Contributor   ||   Feb 21, 2018  ||   

By Mikhail Ilin, Manager of Campus Card Services, and Adjunct Professor of Business Law and Ethics, Suffolk University

At Suffolk University the Campus Card Services Office serves a community comprised of students, staff and faculty across three schools: College of Arts and Sciences, Sawyer Business School and the Suffolk University Law School. We handle many of the vital aspects of the student experience, including meal plan management; access control; on- and off-campus payments and a discount transit program.

We are a staff of 2.5 full-time employees, and with such vast responsibilities we rely heavily on student employees. Student employees manage the student services center, assist in marketing and technical support areas, as well as staff our student outreach programs. On a semester basis we hire a team of 12-15 student workers.
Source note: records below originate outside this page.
import Summits.CriticalPhenomena.SAWScalingLimit.Theses.SAWLoopFugacityFlow
import Literature.Probability.RandomPlanarGeometry.RectangleConformalMap
import Literature.Probability.RandomPlanarGeometry.CaratheodoryHalfPlaneProofs
import Literature.Probability.RandomPlanarGeometry.HullSubdomainPullback
import Literature.Probability.RandomPlanarGeometry.SAWScalingLimitFamily
import Literature.Probability.RandomPlanarGeometry.JordanDomainProofs
import Literature.Probability.RandomPlanarGeometry.StarHullExtension
import Literature.Probability.RandomPlanarGeometry.RestrictionHullsProofs
import Literature.Probability.RandomPlanarGeometry.RestrictionHullsRiemannProofs
import Literature.Probability.LatticeModels.DiluteLoopModelSAWLaw
import Literature.Probability.Percolation.CLE6Proofs
import Literature.Probability.RandomPlanarGeometry.SelfAvoidingWalkProofs
import Summits.CriticalPhenomena.SAWScalingLimit.Theorems.IsingBoundaryRatio.Negative.IsingBoundaryRatioNesting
But why hire so many student workers? In the past, hiring student workers was universally seen as a cost-saving technique, however this view is outdated. The Suffolk card services office hires student workers for reasons that go far beyond saving money.

Keeping with the times

If your office, like ours, is charged with marketing and student outreach programs, then student workers can be a tremendous resource. Staying current with marketing trends is a daunting task, but students are well equipped to reach their peers.

In the past, hiring student workers was universally seen as a cost-saving technique, but this view is outdated.

I’m reminded of one example when our marketing intern produced and advertisement with purple text. To me it didn’t look quite right, but as she explained, purple was the “in color” for teen and early twenties age groups at the time. A quick Google searched completely backed her claim.

Perhaps the most important reason to hire student workers, though, is to provide them with functional, hands-on experience and résumé building blocks. We are an institution of higher learning and our office is an extension of the institution. Thus, I feel it is my duty to help advance student knowledge.

During our pre-employment interviews, we ask, “what is your major and how may we help you attain your educational and career goals?”

Intra-departmental networking

Because card services interfaces with so many areas of student life on campus we are able offer hands-on experience in marketing, information technology, graphic design, communications, global business, management, education, accounting and many more areas. It’s not uncommon for our student employees to branch out and obtain part-time employment with one of our external merchants to further their education toward a specific career goal.

With our office’s wide range of responsibilities we are in need of at least 12 student workers every semester. But where and how do we recruit?

Between work-study job fares, financial aid listings and internal web postings, there’s no shortage of recruitment sources on campus. But the two most effective channels for our card service office have been word-of-mouth and intra-departmental recruitment.

Campus card services at Suffolk works very closely with many other student-facing departments. At times, our flexibility, opportunities and management style might better fit a student worker from another department. In these situations, our campus’ intra-departmental network will help to find a more suitable placement for these students.

Because Suffolk’s Card Services department is able to offer experience in several academic and professional disciplines, we are often the go-to department for student worker transfers. These transfers are always welcome and are made possible by strong bonds that the card services office has formed with other campus departments.

Word of mouth

An even more effective channel is word-of-mouth recruitment. Somewhat jokingly we implemented a rule that a graduating student worker needed to find someone to take their place. To our surprise, the rule has taken root and has been successfully followed.